Colton Roy

Colton Roy, President
Aug 25 2022

Normalizing Weird

For most of us, from childhood we were told to blend into the world around us, but in reality we should let our differences define who we are. Growing up, others around me always had quirks or attributes that were different from my own that, to me, were “weird.” Over the last few years I came to the realization that being weird is normal, and it’s being normal that is truly weird. Like snowflakes, we are all different in our own unique ways, developed over time as a result of our individual experiences. These events not only shape the minute details, but also have an impact on our beliefs, our values, our perceptions, and who we are as people.


When I was younger, I often had preconceived notions of others based off of the way that they presented themselves; if their behavior or views differed from my own, I would almost automatically devalue the conversation.
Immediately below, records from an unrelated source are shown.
import Mathlib
import HarnessLib
import Summits.HubbardSuperconductivity.HubbardSuperconductivity.Theorems.KLProgrammeKLRegimeEngineV8GridLiteralsPkg
import Summits.HubbardSuperconductivity.HubbardSuperconductivity.Theorems.KLProgrammeKLRegimeEngineV8TowerCoreDefsCG

/-!
# Route `KLProgramme` — ENGINE child gen 8 (stmt-HubbardSuperconductivity-20437 `KLRegimeEngineV17F2`): the «(b)-GRID-DEFERRED» docket literals and token #28 AT A
# GEOMETRY SLOT `G` — registrant PRESTAGE for the post-FREEZE G-token motion «AMENDMENT 24 — (c)-OUT» (plan g23 (R237)/(R243): `klEngGeo11 ↦ klEngGeo13`; candidate
# successor `klEngGeo14`, AMENDMENT 24+25 (R257)); cell gate-hubbard-kl, seat gate-hubbard-kl-p1b g16 (20437 v2 registrant lineage)

WHY.  `…EngineV8GridLiteralsPkg` (D2‴ of the v8.30 FREEZE text, p661328) keys the deferred grid-literal package at the image's keys `(klEngQ7 P R, klEngGeo11)`:
the literals `klZt / klZs1 / klZs2 P R`, the producer thresholds `klGridLitUAt / klGridLitCAt P R` and token #28 `klEngC₃7 P R` (whose min-chain reads `klZs1 P R`,
`klTowerCoreCC9 P R`, `klGridLitCAt P R` — all `klEngGeo11`-keyed).  The producer statement `TwoLegGridMomentsStepCT P R Q₀ G z u cG` consumes the public history
`HistP klPredsV17F2 L M G …` at the image's G token, so a G-token motion of the image (AMENDMENT 24; all seven rows move) needs the same objects keyed at the successor
token.  The G-GENERIC package `klGridLitPkg P R Q₀ G` is already in D2‴; this file only names its projections, thresholds and the #28 min-chain with `G` as an explicit
PARAMETER (one text for `klEngGeo13` / `klEngGeo14` / any later successor), each equal to the frozen object at `G := klEngGeo11` by `rfl`:
* §1 literals **`klZtG / klZs1G / klZs2G G P R`**, rows `klZtG_base`, `klZs1G_nonneg`, `klZs2G_base` (the §C n = 0 rows), thresholds **`klGridLitUAtG G P R Q cc`**,
  **`klGridLitCAtG G P R`** (+ `_pos`), the unroll **`twoLegGridFlowMomentsAtC_klZG_of_exists`** (the (b) closer's fifth conjunct at the G-keyed literals), `rfl` rows
  `klZtG_klEngGeo11` … `klGridLitCAtG_klEngGeo11`;
* §2 token #28 at `G`: **`klEngC₃7G G P R := min klEngC₃6 (min cz-row (min log-row (min klTowerCC (min (klTowerCoreCC9G G P R) (klGridLitCAtG G P R)))))`** — D2‴'s chain
  VERBATIM with the two G-keyed entries re-keyed (`klTowerCC P R` of D1 is G-free and stays) — rows `klEngC₃7G_le_klEngC₃6 / _le_cz_row / _le_log_row / _le_klTowerCC /
  _le_klTowerCoreCC9G / _le_klGridLitCAtG`, `klEngC₃7G_pos G P hR`, `klEngC₃7G_klEngGeo11 : klEngC₃7G klEngGeo11 P R = klEngC₃7 P R` (`rfl`);
* §3 the (e) closer's #28 row from the doors at `G`: `klZs1G_mixedRow_of_doors`.
NOT A MOTION: no token of record moves here (the image's re-render `klEngGeo11 ↦ G'`, `klZt ↦ klZtG G'`, `klEngC₃7 ↦ klEngC₃7G G'`, … is the pen's AMENDMENT 24 with
J/T2/kl-ref legs).  Definitions with bodies + order lemmas; the producer statement is a HYPOTHESIS slot; nothing about the model is asserted; nothing asserts any stub
of 20437, K3 or superconductivity.
-/

noncomputable section

namespace Summit.HubbardSuperconductivity.HubbardSuperconductivity.Theorems.EngineV8

set_option linter.dupNamespace false -- summit = problem name (single-conjunct summit), D-0017

open Real Finset Literature.MathematicalPhysics.QuantumLattice Literature.Probability.LatticeModels
open Summit.HubbardSuperconductivity.HubbardSuperconductivity.Theorems.KLRegimeSplit
open Summit.HubbardSuperconductivity.HubbardSuperconductivity.Theorems.KLProgrammeLegKernels
open Summit.HubbardSuperconductivity.HubbardSuperconductivity.Theorems.DispersionFlow

/-! ## §1 The docket literals (token #27 family) at the keys `(klEngQ7 P R, G)` and the rows §C reads BY NAME -/

section Literals

variable (G : GeoConsts) (P : SplitConsts) (R : RenConsts)

/-- **`klZtG G P R`** — the (T′-B) TIME-row literal at the geometry slot `G` (deferred; `= klZtBase0 R` unless the producer statement at `G` holds). -/
def klZtG : ℝ := (klGridLitPkg P R (klEngQ7 P R) G).1.1

/-- **`klZs1G G P R`** — the (T′-B) mixed SPACE-row `ĉ·|U|` literal at `G` (deferred; `= 0` unless the producer statement at `G` holds). -/
def klZs1G : ℝ := (klGridLitPkg P R (klEngQ7 P R) G).1.2.1

/-- **`klZs2G G P R`** — the (T′-B) SPACE-row `U²` literal at `G` (deferred; `= klZs2Base0 R` unless the producer statement at `G` holds). -/
def klZs2G : ℝ := (klGridLitPkg P R (klEngQ7 P R) G).1.2.2

/-- `klZtG klEngGeo11 P R = klZt P R` (`rfl`: at the frozen token the literal IS D2‴'s). -/
theorem klZtG_klEngGeo11 : klZtG klEngGeo11 P R = klZt P R := rfl

/-- `klZs1G klEngGeo11 P R = klZs1 P R` (`rfl`). -/
theorem klZs1G_klEngGeo11 : klZs1G klEngGeo11 P R = klZs1 P R := rfl

/-- `klZs2G klEngGeo11 P R = klZs2 P R` (`rfl`). -/
theorem klZs2G_klEngGeo11 : klZs2G klEngGeo11 P R = klZs2 P R := rfl

/-- **§C n = 0 row at `G`**: `2¹⁰·e¹⁸·κ₀⁴·klE3A1 R ≤ klZtG G P R`. -/
theorem klZtG_base : (2 : ℝ) ^ 10 * Real.exp 1 ^ 18 * Real.sqrt (2 * (7 + 1606732)) ^ 4 * klE3A1 R ≤ klZtG G P R :=
  (isGridLitPkg_klGridLitPkg P R (klEngQ7 P R) G).1

/-- **§C n = 0 row at `G`**: `0 ≤ klZs1G G P R`. -/
theorem klZs1G_nonneg : 0 ≤ klZs1G G P R := (isGridLitPkg_klGridLitPkg P R (klEngQ7 P R) G).2.1

/-- **§C n = 0 row at `G`**: `2¹¹·e¹⁸·κ₀⁴·klE3A1 R ≤ klZs2G G P R`. -/
theorem klZs2G_base : (2 : ℝ) ^ 11 * Real.exp 1 ^ 18 * Real.sqrt (2 * (7 + 1606732)) ^ 4 * klE3A1 R ≤ klZs2G G P R :=
  (isGridLitPkg_klGridLitPkg P R (klEngQ7 P R) G).2.2.1

/-- **The producer's U-threshold at the keys `(klEngQ7 P R, G)`** (a successor-u-chain entry): `klGridLitUAtG G P R Q cc := klGridLitU P R (klEngQ7 P R) G Q cc`. -/
def klGridLitUAtG (Q : EngConsts) (cc : ℝ) : ℝ := klGridLitU P R (klEngQ7 P R) G Q cc

/-- `0 < klGridLitUAtG G P R Q cc`. -/
theorem klGridLitUAtG_pos (Q : EngConsts) (cc : ℝ) : 0 < klGridLitUAtG G P R Q cc := klGridLitU_pos P R _ _ Q cc

/-- `klGridLitUAtG klEngGeo11 P R = klGridLitUAt P R` (`rfl`). -/
theorem klGridLitUAtG_klEngGeo11 : klGridLitUAtG klEngGeo11 P R = klGridLitUAt P R := rfl

/-- **The producer's c-threshold at the keys `(klEngQ7 P R, G)`** (a successor-c-chain entry of `klEngC₃7G`): `klGridLitCAtG G P R := klGridLitC P R (klEngQ7 P R) G`. -/
def klGridLitCAtG : ℝ := klGridLitC P R (klEngQ7 P R) G

/-- `0 < klGridLitCAtG G P R`. -/
theorem klGridLitCAtG_pos : 0 < klGridLitCAtG G P R := klGridLitC_pos P R _ _

/-- `klGridLitCAtG klEngGeo11 P R = klGridLitCAt P R` (`rfl`). -/
theorem klGridLitCAtG_klEngGeo11 : klGridLitCAtG klEngGeo11 P R = klGridLitCAt P R := rfl

variable {G P R}

/-- **UNROLL AT THE KEYS `(klEngQ7 P R, G)`** — the (b) closer's fifth conjunct at the G-keyed docket literals from the producer's ∃-statement at `G`
(history `HistP klPredsV17F2 L M G …`). -/
theorem twoLegGridFlowMomentsAtC_klZG_of_exists {Q : EngConsts} {cc μ U β : ℝ} {L M : ℕ} [NeZero L] [NeZero M] {n : ℕ}
    (hex : ∃ e : (ℝ × ℝ × ℝ) × (EngConsts → ℝ → ℝ) × ℝ, IsGridLitPkg R e ∧ TwoLegGridMomentsStepCT P R (klEngQ7 P R) G e.1 e.2.1 e.2.2)
    (hQ : (klEngQ7 P R).IsRaiseOf Q) (hc : 0 < cc) (hc36 : cc ≤ klEngC₃6 P R) (hcG : cc ≤ klGridLitCAtG G P R) (hμ : μ ∈ klWindowC) (hU : 0 < U)
    (hU10 : U ≤ klEngU₀10 P R cc)
    (hUu : U ≤ klGridLitUAtG G P R Q cc) (hβ : klBetaMin ≤ β) (hβc : β ≤ Real.exp (cc / U ^ 2)) (hL : klEngL₄ P R β U ≤ L) (hM : klEngM₃ β U L ≤ M)
    (hn1 : 1 ≤ n) (hn : n ≤ nScales β + 1) (hhist : HistP klPredsV17F2 L M G P Q R β U μ 0 n) (hfr : FrameOK R U (nScales β) μ (klFlowFrameU L M β U μ n))
    (hN : KernelNormsV4 L M P Q β U μ (klFlowFrameU L M β U μ n) n)
    (hlev : ∀ j ≤ n, (KernelNormsLevels L M P Q β U μ (klFlowFrameU L M β U μ n) j ∧ KernelNormsWt4 L M (klWtBudget P Q U j) β U μ (klFlowFrameU L M β U μ n) j))
    (hlevU : ∀ j ≤ n, LevelsUExportMixedAt L M (klCU2 P R (klEngQ7 P R)) P β U μ j) :
    TwoLegGridFlowMomentsAtC L M (klZtG G P R) (klZs1G G P R) (klZs2G G P R) cc β U μ n :=
  twoLegGridFlowMomentsAtC_pkg_of_exists P R hex hQ hc hc36 hcG hμ hU hU10 hUu hβ hβc hL hM hn1 hn hhist hfr hN hlev hlevU

end Literals

/-! ## §2 Token #28 at the geometry slot: `klEngC₃7G G P R` (D2‴'s chain with the two G-keyed entries re-keyed; `klTowerCC P R` of D1 is G-free) -/

section TokenC3

variable (G : GeoConsts) (P : SplitConsts) (R : RenConsts)

/-- **`klEngC₃7G G P R := min klEngC₃6 (min (R.cz·ln 4/(1200·(klZs1G+1))) (min (ln 4/(20·(klZs1G+1))) (min klTowerCC (min (klTowerCoreCC9G G) (klGridLitCAtG G)))))`** —
token #28 of the v2 FREEZE docket re-keyed at the geometry slot `G`: (R60f)'s two rows on the G-keyed literal `klZs1G G P R`; AMENDMENT 23's tower c-slots `klTowerCC P R`
(D1, G-free) and `klTowerCoreCC9G G P R` (the capped core-C package deferred at `G`, `…TowerCoreDefsCG`); the grid producer's own threshold `klGridLitCAtG G P R`.  At
`G := klEngGeo11` this IS D2‴'s `klEngC₃7 P R` (`klEngC₃7G_klEngGeo11`, `rfl`). -/
def klEngC₃7G : ℝ :=
  min (klEngC₃6 P R) (min (R.cz * Real.log 4 / (1200 * (klZs1G G P R + 1))) (min (Real.log 4 / (20 * (klZs1G G P R + 1)))
    (min (klTowerCC P R) (min (klTowerCoreCC9G G P R) (klGridLitCAtG G P R)))))

/-- **CONSISTENCY WITH THE FREEZE TEXT**: `klEngC₃7G klEngGeo11 P R = klEngC₃7 P R` (`rfl`). -/
theorem klEngC₃7G_klEngGeo11 : klEngC₃7G klEngGeo11 P R = klEngC₃7 P R := rfl

/-- THE #28 LIFT LINE at `G`: `klEngC₃7G G P R ≤ klEngC₃6 P R` (the image's `hc36`). -/
theorem klEngC₃7G_le_klEngC₃6 : klEngC₃7G G P R ≤ klEngC₃6 P R := min_le_left _ _

/-- `klEngC₃7G G P R ≤ R.cz·ln 4/(1200·(klZs1G G P R + 1))`. -/
theorem klEngC₃7G_le_cz_row : klEngC₃7G G P R ≤ R.cz * Real.log 4 / (1200 * (klZs1G G P R + 1)) := (min_le_right _ _).trans (min_le_left _ _)

/-- `klEngC₃7G G P R ≤ ln 4/(20·(klZs1G G P R + 1))`. -/
theorem klEngC₃7G_le_log_row : klEngC₃7G G P R ≤ Real.log 4 / (20 * (klZs1G G P R + 1)) :=
  (min_le_right _ _).trans ((min_le_right _ _).trans (min_le_left _ _))

/-- AMENDMENT 23 row at `G`: `klEngC₃7G G P R ≤ klTowerCC P R` (D1's full c-slotted deliverable, G-free). -/
theorem klEngC₃7G_le_klTowerCC : klEngC₃7G G P R ≤ klTowerCC P R :=
  (min_le_right _ _).trans ((min_le_right _ _).trans ((min_le_right _ _).trans (min_le_left _ _)))

/-- AMENDMENT 23 row at `G` (registrant (J3)/(J4)/(J5)): `klEngC₃7G G P R ≤ klTowerCoreCC9G G P R` — a stub-(b) closer under the G-keyed image feeds
`towerCoreC9G_at_klEngQ9c`'s `hcT` as `hc3.trans (klEngC₃7G_le_klTowerCoreCC9G G P R)`. -/
theorem klEngC₃7G_le_klTowerCoreCC9G : klEngC₃7G G P R ≤ klTowerCoreCC9G G P R :=
  (min_le_right _ _).trans ((min_le_right _ _).trans ((min_le_right _ _).trans ((min_le_right _ _).trans (min_le_left _ _))))

/-- «(b)-C-SLOT-TWIN» row at `G`: `klEngC₃7G G P R ≤ klGridLitCAtG G P R` — the (b) closer feeds `twoLegGridFlowMomentsAtC_klZG_of_exists`'s `hcG` as
`hc3.trans (klEngC₃7G_le_klGridLitCAtG G P R)`. -/
theorem klEngC₃7G_le_klGridLitCAtG : klEngC₃7G G P R ≤ klGridLitCAtG G P R :=
  (min_le_right _ _).trans ((min_le_right _ _).trans ((min_le_right _ _).trans ((min_le_right _ _).trans (min_le_right _ _))))

variable {R}

/-- `0 < klEngC₃7G G P R` under `R.WF2` (`0 < R.cz`; `0 ≤ klZs1G`; `0 < klTowerCC`, `0 < klTowerCoreCC9G`, `0 < klGridLitCAtG` unconditionally).  A G-keyed image's
witness line reads `klEngC₃7G_pos G P hR`. -/
theorem klEngC₃7G_pos (hR : R.WF2) : 0 < klEngC₃7G G P R := by
  have hcz : 0 < R.cz := hR.2.2
  have hZ : 0 < klZs1G G P R + 1 := by linarith [klZs1G_nonneg G P R]
  have hlog : 0 < Real.log 4 := Real.log_pos (by norm_num)
  exact lt_min (klEngC₃6_pos P R) (lt_min (by positivity) (lt_min (by positivity)
    (lt_min (klTowerCC_pos P R) (lt_min (klTowerCoreCC9G_pos G P R) (klGridLitCAtG_pos G P R)))))

end TokenC3

/-! ## §3 The (e) closer's #28 row from the doors, at `G` -/

/-- **THE #28 ROW FROM THE DOORS at `G`**: `c ≤ klEngC₃7G G P R`, `0 < U ≤ 1`, `U ≤ R.cz/(1200·(klZs1G+1))`, `U ≤ 1/(20·(klZs1G+1))` ⇒
`klZs1G·(c/ln 4 + U²) ≤ min (cz/600) (1/10)` (`mixedRow_of_thresholds` on the opaque literal; the two U-rows are successor-u-chain entries). -/
theorem klZs1G_mixedRow_of_doors {G : GeoConsts} {P : SplitConsts} {R : RenConsts} {c U : ℝ} (hc : c ≤ klEngC₃7G G P R) (hU : 0 < U) (hU1 : U ≤ 1)
    (hU2 : U ≤ R.cz / (1200 * (klZs1G G P R + 1))) (hU3 : U ≤ 1 / (20 * (klZs1G G P R + 1))) :
    klZs1G G P R * (c / Real.log 4 + U ^ 2) ≤ min (R.cz / 600) (1 / 10) :=
  mixedRow_of_thresholds (klZs1G_nonneg G P R) hU hU1 (hc.trans (klEngC₃7G_le_cz_row G P R)) (hc.trans (klEngC₃7G_le_log_row G P R)) hU2 hU3

end Summit.HubbardSuperconductivity.HubbardSuperconductivity.Theorems.EngineV8

end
Luckily, over time I have grown to understand the value of others’ beliefs and have started appreciating alternative ways of thinking. A few weeks ago, I had the opportunity to attend the State Officer Summit in Washington D.C. With nearly 300 officers from around the country in attendance, I had expected there to be an array of diverse but accepting individuals; however, during one of the small group sessions I was quickly proven wrong. When asked to share our opinion on an array of corporations and organizations, the group was quick to label entities like the American Humane Society and PETA as “wrong,” “stupid,” and “ignorant.” Upon receiving the opportunity, I reminded the group that the individuals who supported and ran these organizations, like us, believe passionately in what they are advocating for and that we do not hold the right to belittle their beliefs for the sole fact that our experiences differed from theirs. We constantly find ourselves in similar situations, where others viewpoints aren’t aligned with our own, and it is important to realize that just because we don’t hold the belief, it isn’t inherently wrong.


Each and every day we interact with countless individuals that are different from us. As we have those interactions and live out our lives it is important to maintain harmony and accept others for who they are. After all, like us, the numerous experiences they have had have shaped their beliefs, which in turn determines how they view the world.